Which leads to the same structure:

tone scale (more readable)

When implementing tones, I recommend to mark them all as [-segmental] to ensure that they share a common class, and to write all other features as [+segmental].

2.4.5. Diphthongs

Diphthongs are not usually decomposed using distinctive features, as they are complex sequences (see this question on the Linguist List). However, if diphthongs alternate with simple vowels in your data, adding diphthongs in the list of phonological segments can allow Qumin to capture better generalizations. The strategy I have employed so far is the following:

  • Write diphthongs in a non-ambiguous way in the data (either ‘aj’ or ‘aˑi’, but not ‘ai’ when the same sequence can sometimes be two vowels)
  • Copy the features from the initial vowel
  • Add a monovalent feature [DIPHTHONG]
  • Add monovalent features [DIPHTHONG_J], [DIPHTHONG_W], etc, as needed.

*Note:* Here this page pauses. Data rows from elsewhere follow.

import Literature.Barriers.RiemannHypothesis.MollifierLimitationsSelberg
import Literature.Barriers.RiemannHypothesis.MollifierLimitationsPropAProofs
import Literature.Barriers.RiemannHypothesis.MollifierLimitationsPropB
import Literature.Barriers.RiemannHypothesis.MollifierLimitationsPropBQuadFormProofs
import Literature.Barriers.RiemannHypothesis.MollifierLimitationsPropBAsymptoticProofs
import Literature.Barriers.RiemannHypothesis.MollifierLimitationsSmallTheta
import HarnessLib

/-!
# Radziwiłł 2012, Theorem 1: the assembled deduction and its current trust base

`Literature/Barriers/RiemannHypothesis/MollifierLimitations.lean` vendors **Theorem 1** of
M. Radziwiłł, *Limitations to mollifying `ζ(s)`* (arXiv:1207.6583) as the named fact
`Radziwill2012_thm1` (`𝓘(M_θ) ≥ c/θ` for an absolute `c > 0`, every `θ > 0`, all large `T` and
every admissible mollifier of length `T^θ`). The printed proof is a tree of deductions, each of
which is now a theorem of the tree:

* §4: Theorem 1 ⇐ Proposition A + Lemma 5 + Proposition B
  (`Radziwill2012_thm1_of_inputs`, `MollifierLimitationsProofs.lean`);
* §4: Lemma 5 ⇐ Selberg's lemma (`Radziwill2012_lemma5_of_selbergLemma`,
  `MollifierLimitationsSelberg.lean`; also `Radziwill2012_lemma5_of_measure`,
  `MollifierLimitationsLemma5.lean`);
* §3: Proposition A ⇐ Lemma 2 (`Radziwill2012_propA_of_lemma2`,
  `MollifierLimitationsPropAProofs.lean`, with Lemma 1, the large-sieve role of Lemmas 3–4 and
  the test function proved in `MollifierLimitationsPropAInputs.lean` /
  `MollifierLimitationsPropABump.lean`);
* Prop. B ⇐ its two printed relations (`Radziwill2012_propB_of_parts`,
  `MollifierLimitationsPropB.lean`), the second of which (Soundararajan's bound for the quadratic
  form, §7) is now the theorem `Radziwill2012_propB_quadForm_holds`
  (`MollifierLimitationsPropBQuadFormProofs.lean`), and the first of which (the asymptotic
  `𝓘(M_θ) = 𝒬_T(a) − 1 + o(1)`, "due to Balasubramanian, Conrey and Heath-Brown", p. 3) is now the
  theorem `Radziwill2012_propB_asymptotic_of_BCH` (`MollifierLimitationsPropBAsymptoticProofs.lean`:
  the twisted first moment and the expansion `|1 − ζM|² = 1 − 2Re ζM + |ζM|²`, proved, on top of
  the Balasubramanian–Conrey–Heath-Brown twisted second moment); so Prop. B ⇐ the single named
  fact `BalasubramanianConreyHeathBrown1985_meanSquare` (`Radziwill2012_propB_of_BCH`).

Hence, along the printed route, Theorem 1 follows from the named facts (the composite term is the
compile-checked `example` opening this file) —

1. `Radziwill2012_selbergLemma` — Selberg 1942 (positive proportion of critical zeros, in the
   dyadic measure form of [Radziwill2012, §4]);
2. `Radziwill2012_lemma2` — Bombieri–Friedlander 1995, Prop. 2 (smoothed approximation of `ζ`
   by a Dirichlet polynomial of length `T^{1+η}` with error `O_v(T^{-v})`);
3. `BalasubramanianConreyHeathBrown1985_meanSquare` — Balasubramanian–Conrey–Heath-Brown 1985
   (twisted second moment `T⁻¹∫_T^{2T}|ζA|² = 𝒬_T(a) + o(1)` for `θ < ½`), from which Prop. B's
   first relation follows (`Radziwill2012_propB_asymptotic_of_BCH`; the D-0026 review of
   2026-08-15 retired the intermediate named fact `Radziwill2012_propB_asymptotic`);
4. `Radziwill2012_propB_quadForm` — Soundararajan's bound for the quadratic form
   [Radziwill2012, §7] — DISCHARGED (`Radziwill2012_propB_quadForm_holds`), so Theorem 1 along the
   printed route needs facts 1–3 only (`Radziwill2012_thm1_of_selberg_lemma2_BCH`,
   `MollifierLimitationsPropBAsymptoticProofs.lean`, now a deprecated pointer to
   `Radziwill2012_thm1_of_selberg_of_lemma2`, which makes fact 3 formally redundant);

and, **by a route that is not the printed one for `θ < ½`**, from facts 1–2 alone:
`MollifierLimitationsSmallTheta.lean` proves the range `0 < θ ≤ 1/(16e⁵)` of Theorem 1
unconditionally (`SmallTheta.Radziwill2012_thm1_smallTheta`, duality with a sifted test
polynomial), which together with the floor `c/(1 + θ)` from Proposition A and Lemma 5
(`Radziwill2012_floor_of_propA_lemma5`) gives `Radziwill2012_thm1_of_propA_lemma5` and
`Radziwill2012_thm1_of_selberg_of_lemma2`. **Current trust base of `Radziwill2012_thm1`, and of
the barrier `MollifierLimitations` (whose Bettin–Gonek half is the theorem
`BettinGonek2017_thm1_holds`): facts 1 and 2** (`MollifierLimitations_of_selberg_of_lemma2`), both
deep theorems of the classical literature far from Mathlib (fact 1 is reduced in
`Literature/NumberTheory/LFunctions/SelbergMollifier.lean` to Titchmarsh's Lemmas 10.17, 10.18,
10.20). Fact 3 stays vendored as the source of the sharp constant `c = 1` on `θ < ½`
(`Radziwill2012_propB_of_BCH`), but nothing in the cone of `MollifierLimitations` uses it.
No statement was weakened: every arrow lands literally in the vendored `Prop`s. (Later the same
day facts 1 and 2 were discharged as well — `Radziwill2012_selbergLemma_holds`,
`Radziwill2012_lemma2_holds` — and `MollifierLimitationsHolds.lean` proves `Radziwill2012_thm1` and
the barrier `MollifierLimitations` outright; this file keeps the record of the printed route. Its
former barrier-level composite `MollifierLimitations_of_facts` — facts 1–4 and
`BettinGonek2017_thm1` ⟹ `MollifierLimitations` — merely restated
`MollifierLimitations_of_selberg_of_lemma2` under redundant hypotheses and was deleted,
dedup-00621; likewise its former named composite `Radziwill2012_thm1_of_facts` — facts 1–4 ⟹
`Radziwill2012_thm1` — was, as a statement, `Radziwill2012_thm1_of_selberg_of_lemma2` under the
two redundant hypotheses 3–4 and was deleted, dedup-00660: use
`Radziwill2012_thm1_of_selberg_of_lemma2`; only its proof term, the printed route, is kept below as
an anonymous `example`.)

## References

* [Radziwill2012] M. Radziwiłł, *Limitations to mollifying ζ(s)*, arXiv:1207.6583 (2012), §§3–4, 7.
-/

noncomputable section

namespace Literature.Barriers.RiemannHypothesis

-- **Radziwiłł 2012, Theorem 1, along the printed route** [Radziwill2012, §§3–4, 7]: the composite
-- of the proved deductions of §§3–4 and of Proposition B, fed with the four named facts (Selberg's
-- lemma, Bombieri–Friedlander's smoothed approximation, the Balasubramanian–Conrey–Heath-Brown
-- twisted second moment, Soundararajan's quadratic-form bound). Kept anonymous: as a statement it
-- is `Radziwill2012_thm1_of_selberg_of_lemma2 hS h2` (dedup-00660); as a term it records, and
-- re-checks at every build, that the vendored arrows compose literally to `Radziwill2012_thm1`.
example (hS : Radziwill2012_selbergLemma) (h2 : Radziwill2012_lemma2)
    (hB : BalasubramanianConreyHeathBrown1985_meanSquare) (hQ : Radziwill2012_propB_quadForm) :
    Radziwill2012_thm1 :=
  Radziwill2012_thm1_of_inputs (Radziwill2012_propA_of_lemma2 h2)
    (Radziwill2012_lemma5_of_selbergLemma hS)
    (Radziwill2012_propB_of_parts (Radziwill2012_propB_asymptotic_of_BCH hB) hQ)

/-- **The floor at every fixed length from Selberg's lemma and Bombieri–Friedlander alone**:
there is an absolute `c > 0` with `𝓘(M_θ) ≥ c/(1 + θ)` for every `θ > 0`, all large `T` and all
admissible coefficients (`Radziwill2012_floor_of_propA_lemma5` fed with the proved deductions;
in the printed proof Proposition B, i.e. facts 3–4, enters only for the rate `1/θ` as `θ → 0`,
a rate now supplied unconditionally by `SmallTheta.Radziwill2012_thm1_smallTheta`).
[cite: Radziwill2012, §4] -/
theorem Radziwill2012_floor_of_selberg_of_lemma2 (hS : Radziwill2012_selbergLemma)
    (h2 : Radziwill2012_lemma2) :
    ∃ c : ℝ, 0 < c ∧ ∀ θ : ℝ, 0 < θ → ∀ C : ℝ → ℝ, ∃ T₀ : ℝ, ∀ T : ℝ, T₀ ≤ T →
      ∀ a : ℕ → ℂ, a 1 = 1 →
        (∀ ε : ℝ, 0 < ε → ∀ n : ℕ, 1 ≤ n → ‖a n‖ ≤ C ε * (n : ℝ) ^ ε) →
          c / (1 + θ) ≤ mollificationDefect (dirichletMollifier a ⌊T ^ θ⌋₊) T :=
  Radziwill2012_floor_of_propA_lemma5 (Radziwill2012_propA_of_lemma2 h2)
    (Radziwill2012_lemma5_of_selbergLemma hS)

end Literature.Barriers.RiemannHypothesis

This is a small example for a few English diphthongs:

Seg. high low back LABIAL tense diphtong j diphtong ə diphtong W diphtong
Seg. high low back LAB tens diph.j diph.ə diph.w diph
a 0 1 0   1       0
aˑʊ 0 1 1   1     1 1
aˑɪ 0 1 1   1 1     1
ɪ 1 0 0   0       0
ɪˑə 1 0 0   0   1   1

Which leads to the following classes:

Small sample from English diphthongs

2.4.6. Others

  • Stress: I recommend to mark it directly on vowels, and duplicate the vowel inventory to have both stressed and unstressed counterpart. A simple binary [±stress] feature is enough to distinguish them.
  • Length: Similarly, I recommend to mark length, when possible, on vowels, rather than duplicating them.